▼

import Summits.QuantumFields.YangMills.Theorems.FluctuationComparisonRegPrIntLS2BetaRelativeTowerSupProfile
import Summits.QuantumFields.YangMills.Theorems.FluctuationComparisonRegPrIntLS2BetaWhitneyHatLiftCurvatureSecondOrderGlobal
import HarnessLib

/-!
# S2β · (L♭) road, way-out (a) — THE `s`-STEP OF THE TWO-PROFILE SUP RECURSION: the one-level sup letter of the relative stage tower with the REFINED lift
# curvature, `arc (W b) ≤ L⁻¹·s + (π∕2)·( N_P·(aW + L⁻²·(aX + (aX + 12s²)² + 40sv + 8v² + 35s³)) + ((d+2)L)²∕2·aW )` — NO `s²` (`d = 3`)

Cell `ym3-torus` (rung R3 = continuum `SU(2)` Yang–Mills on the three-torus — NOT d = 4, NOT infinite volume, NOT a mass gap, NOT Clay).
Width seat «width 21» `ym3-torus-px21` (gen 23); `--kind proof --supports stmt-QuantumFields-20520 --as helper`, count-neutral, DEFINITION-FREE
(0 `def`, 0 `instance`, 0 `notation`, 0 `sorry`, default heartbeats).  ONE theorem: px17 g19's ✓`…RelativeTowerSupProfile.arc_le_sup_step_hatLift` VERBATIM in
mechanism (comb bonds carry the lift ✓`arc_lift_le`; the others add fluxes ✓`arc_le_of_axial_pair`; spine quotient = correction factor), with ONE input replaced:
the lift's plaquettes are read by ✓`…WhitneyHatLiftCurvatureSecondOrderGlobal.dist1_plaqHol_lift_le_second_of_forall` (`(L⁻¹)²·(aX + (aX+12s²)² + 40sv + 8v² + 35s³)`,
chord currency — no `π∕2` on `aX`) instead of ✓`dist1_plaqHol_lift_le_of_forall` (`(L⁻¹)²·((π∕2)aX + 24s²)`).

WHY (UV3-NODE §88).  This is the `s`-STEP of the two-profile `(s, v)` recursion whose bootstrap is ✓∕⧗`…ContractingSupVarStart.sup_bootstrap_two_profile`:
`s_t ≤ L⁻¹s_{t+1} + ρ_t + C₃s_{t+1}³ + Csv·s_{t+1}v_{t+1} + Cvv·v_{t+1}²` with `C₃ = κ·(35 + 36)` (the `144s⁴ ≤ 36s³` of `(aX+12s²)²` at `s ≤ 1∕4` joins the cube),
`Csv = 40κ`, `Cvv = 8κ`, `κ = (π∕2)·N_P·L⁻²`, `ρ_t` a threshold sum (`aW`, `aX`, `aX²`, `24·aX·s² ≤ 1.5·aX`).  The `v`-STEP (the variation of the comb-axial correction
factors — the located `Dsv`, a lattice Bianchi count) is NOT here and is the one open kinematic file of way-out (a).

HONEST SCOPE.  Plumbing over landed letters; every constant explicit and crude; nothing of Bałaban's analysis asserted ([Balaban1985RegularSpaces] Lemma 1 (1.24)–(1.26)
p.79, (1.29) p.81 served); the `v`-step, the top small-variation gauge, (L♭)'s start, (D-stage), GAP♯∘, S2β, crux 20520 and `YM3TorusSU2` NOT proved; no registered stub
closed; rung R3 = SU(2) YM₃ on T³ — NOT d = 4, NOT infinite volume, NOT a mass gap, NOT Clay; the Yang–Mills mass gap is NOT proved.
References: T. Bałaban, CMP **99** (1985) 75–102 [Balaban1985RegularSpaces]; CMP **98** (1985) 17–51 [Balaban1985Averaging]; CMP **109** (1987) 249–301 [Balaban1987RG1].
-/

set_option autoImplicit false

noncomputable section

namespace Summit.QuantumFields.YangMills.Theorems.FluctuationComparisonRegPrIntLS2BetaRelativeTowerSupProfileVar

open Finset
open scoped Real
open Literature.MathematicalPhysics.QuantumLattice (su2Quat)
open Literature.MathematicalPhysics.QuantumFieldTheory.Balaban1983to89
open T4Continuum BlockAveraging LatticeWordStokes
open B10Eq27TorusAxialLog (rel axialT)
open T4CubeChartGnomonic (SU2)
open T4HaarSU2ExpChart (expPoint)
open T4ExpWindowSmallField (logVec)
open Summit.QuantumFields.YangMills.Theorems.FluctuationComparisonRegPrIntLS2BetaRelativeFieldLetter (dist1_axialAvg_mul_inv_eq_corr)
open Summit.QuantumFields.YangMills.Theorems.FluctuationComparisonRegPrIntLS2BetaWhitneyHatLift (arc_lift_le axialAvg_lift)
open Summit.QuantumFields.YangMills.Theorems.FluctuationComparisonRegPrIntLS2BetaRelativeTowerSupProfile (arc_le_of_axial_pair)
open Summit.QuantumFields.YangMills.Theorems.FluctuationComparisonRegPrIntLS2BetaWhitneyHatLiftCurvatureSecondOrderGlobal (dist1_plaqHol_lift_le_second_of_forall)

variable {P : Params}

/-- ★★★ **THE ONE-LEVEL SUP STEP WITH THE REFINED LIFT CURVATURE** (`d = 3`; the `s`-step of the two-profile recursion).  As in ✓`arc_le_sup_step_hatLift`:
`X` the coarser field, `V` its hat lift, `W` the current level, comb-axial relative to `V` ((T4)) and averaging to `X` ((T5)); `PlaqSmall aW W` inside the `ℰp`
guard; chords of `X` `≤ aX`; arcs of `X` `≤ s ≤ 1∕4`; and NEW: adjacent TRANSVERSE parallel variations of `log X` `≤ v`.  Then for EVERY bond `b`
    `arc (W b) ≤ L⁻¹·s + (π∕2)·( N_P·(aW + (L⁻¹)²·(aX + (aX + 12s²)² + 40sv + 8v² + 35s³)) + 2·(((d+2)L)²∕4·aW) )`,
`N_P = (d−1)·((L−1)∕2)·(L+1)` — NO `s²` term. [cite: Balaban1985RegularSpaces, Lemma 1 (1.24)-(1.26) p.79, (1.29) p.81; Balaban1987RG1, (0.4) p.253] -/
theorem arc_le_sup_step_hatLift_var (hd : P.d = 3) {t : ℕ} (ht : t + 1 ≤ P.m + P.K) (w : PBond P t → PBond P (t + 1) → ℝ)
    (hw : ∀ b e, w b e = if e.dir = b.dir ∧ (b.src b.dir - emb e.src b.dir).val < P.L then
      ∏ ν ∈ Finset.univ.erase b.dir, max 0 (1 - ((rel (emb e.src) b.src ν).natAbs : ℝ) / P.L) else 0)
    (X : GaugeField P (t + 1) SU2) (V : GaugeField P t SU2)
    (hV : ∀ b, V b = expPoint (∑ e, w b e • ((P.L : ℝ)⁻¹ • logVec (su2Quat (X e)))))
    (W : GaugeField P t SU2)
    (hax : ∀ z : Site P t, axialT W (emb (blockOf z)) z = axialT V (emb (blockOf z)) z)
    (hT5 : avgFun T3UnitLawDensityEML.ℰp W = X)
    {aW aX s v : ℝ} (haW : 0 ≤ aW) (hWs : PlaqSmall aW W)
    (hg1 : ((((P.d + 2) * P.L : ℕ) : ℝ) ^ 2 / 4) * aW < ExpMeanLog.deltaSU (Fin 2))
    (hg2 : ((((P.d + 2) * P.L : ℕ) : ℝ) ^ 2 / 4) * aW ≤ 1 / 6)
    (hXp : ∀ q : Plaq P (t + 1), dist1 (GaugeField.plaqHol X q) ≤ aX)
    (hs : ∀ e : PBond P (t + 1), ‖logVec (su2Quat (X e))‖ ≤ s) (hs4 : s ≤ 1 / 4)
    (hv : ∀ (y : Site P (t + 1)) (ι κ : Fin P.d), ι ≠ κ →
      ‖logVec (su2Quat (X ⟨y.shift ι, κ⟩)) - logVec (su2Quat (X ⟨y, κ⟩))‖ ≤ v)
    (b : PBond P t) :
    ‖logVec (su2Quat (W b))‖ ≤ (P.L : ℝ)⁻¹ * s +
      π / 2 * ((((P.d - 1) * ((P.L - 1) / 2) * (P.L + 1) : ℕ) : ℝ) *
          (aW + ((P.L : ℝ)⁻¹) ^ 2 * (aX + (aX + 12 * s ^ 2) ^ 2 + 40 * s * v + 8 * v ^ 2 + 35 * s ^ 3)) +
        2 * (((((P.d + 2) * P.L : ℕ) : ℝ) ^ 2 / 4) * aW)) := by
  obtain ⟨e₀⟩ : Nonempty (PBond P (t + 1)) := ⟨⟨default, ⟨0, P.hd⟩⟩⟩
  have hs0 : 0 ≤ s := (norm_nonneg _).trans (hs e₀)
  have hv0 : 0 ≤ v := (norm_nonneg _).trans (hv default ⟨0, P.hd⟩ ⟨1, by rw [hd]; norm_num⟩ (by simp [Fin.ext_iff]))
  have haX : 0 ≤ aX := (GaugeGroup.dist1_nonneg _).trans (hXp ⟨default, ⟨0, P.hd⟩, ⟨1, by rw [hd]; norm_num⟩, by simp [Fin.lt_def]⟩)
  -- plaquettes of `W`
  have hWp : ∀ p : Plaq P t, dist1 (GaugeField.plaqHol W p) ≤ aW := fun p => (hWs p).le
  -- plaquettes of the lift: THE REFINED LETTER (global two-profile form)
  have hVp : ∀ p : Plaq P t, dist1 (GaugeField.plaqHol V p)
      ≤ ((P.L : ℝ)⁻¹) ^ 2 * (aX + (aX + 12 * s ^ 2) ^ 2 + 40 * s * v + 8 * v ^ 2 + 35 * s ^ 3) := fun p =>
    dist1_plaqHol_lift_le_second_of_forall hd ht w hw X V hV hs hs4 hXp hv p
  -- bonds of the lift
  have hVb : ∀ b : PBond P t, ‖logVec (su2Quat (V b))‖ ≤ (P.L : ℝ)⁻¹ * s := fun b =>
    arc_lift_le ht w hw X V hV b fun e _ => hs e
  -- spine quotient = correction factor ≤ 2·(loop bound)
  have havg : ∀ c : PBond P (t + 1), AveragingRT.axialAvg V c = avgFun T3UnitLawDensityEML.ℰp W c := fun c => by
    rw [axialAvg_lift ht w hw X V hV, hT5]
  have hsp : ∀ c : PBond P (t + 1), dist1 (AveragingRT.axialAvg W c * (AveragingRT.axialAvg V c)⁻¹) ≤
      2 * (((((P.d + 2) * P.L : ℕ) : ℝ) ^ 2 / 4) * aW) := fun c => by
    rw [dist1_axialAvg_mul_inv_eq_corr _ W V c (havg c)]
    exact BlockAveragingEMLProp2.dist1_corr_le_two_mul W c (fun i => dist1_loopHol_le haW hWs c i) hg1 hg2
  have hU0 : 0 ≤ ((P.L : ℝ)⁻¹) ^ 2 * (aX + (aX + 12 * s ^ 2) ^ 2 + 40 * s * v + 8 * v ^ 2 + 35 * s ^ 3) := by positivity
  have hS0 : 0 ≤ 2 * (((((P.d + 2) * P.L : ℕ) : ℝ) ^ 2 / 4) * aW) := by positivity
  exact arc_le_of_axial_pair ht W V hax haW hU0 hS0 hWp hVp hsp hVb b

end Summit.QuantumFields.YangMills.Theorems.FluctuationComparisonRegPrIntLS2BetaRelativeTowerSupProfileVar

end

▲

● **Task objective**: Above this task is a listing. Restate, word for word and with nothing added, the lines from the one with "have hv0 : 0" through the one with "-- plaquettes of the".

● **Answer to this exercise**:
  have hv0 : 0 ≤ v := (norm_nonneg _).trans (hv default ⟨0, P.hd⟩ ⟨1, by rw [hd]; norm_num⟩ (by simp [Fin.ext_iff]))
  have haX : 0 ≤ aX := (GaugeGroup.dist1_nonneg _).trans (hXp ⟨default, ⟨0, P.hd⟩, ⟨1, by rw [hd]; norm_num⟩, by simp [Fin.lt_def]⟩)
  -- plaquettes of `W`
  have hWp : ∀ p : Plaq P t, dist1 (GaugeField.plaqHol W p) ≤ aW := fun p => (hWs p).le
  -- plaquettes of the lift: THE REFINED LETTER (global two-profile form)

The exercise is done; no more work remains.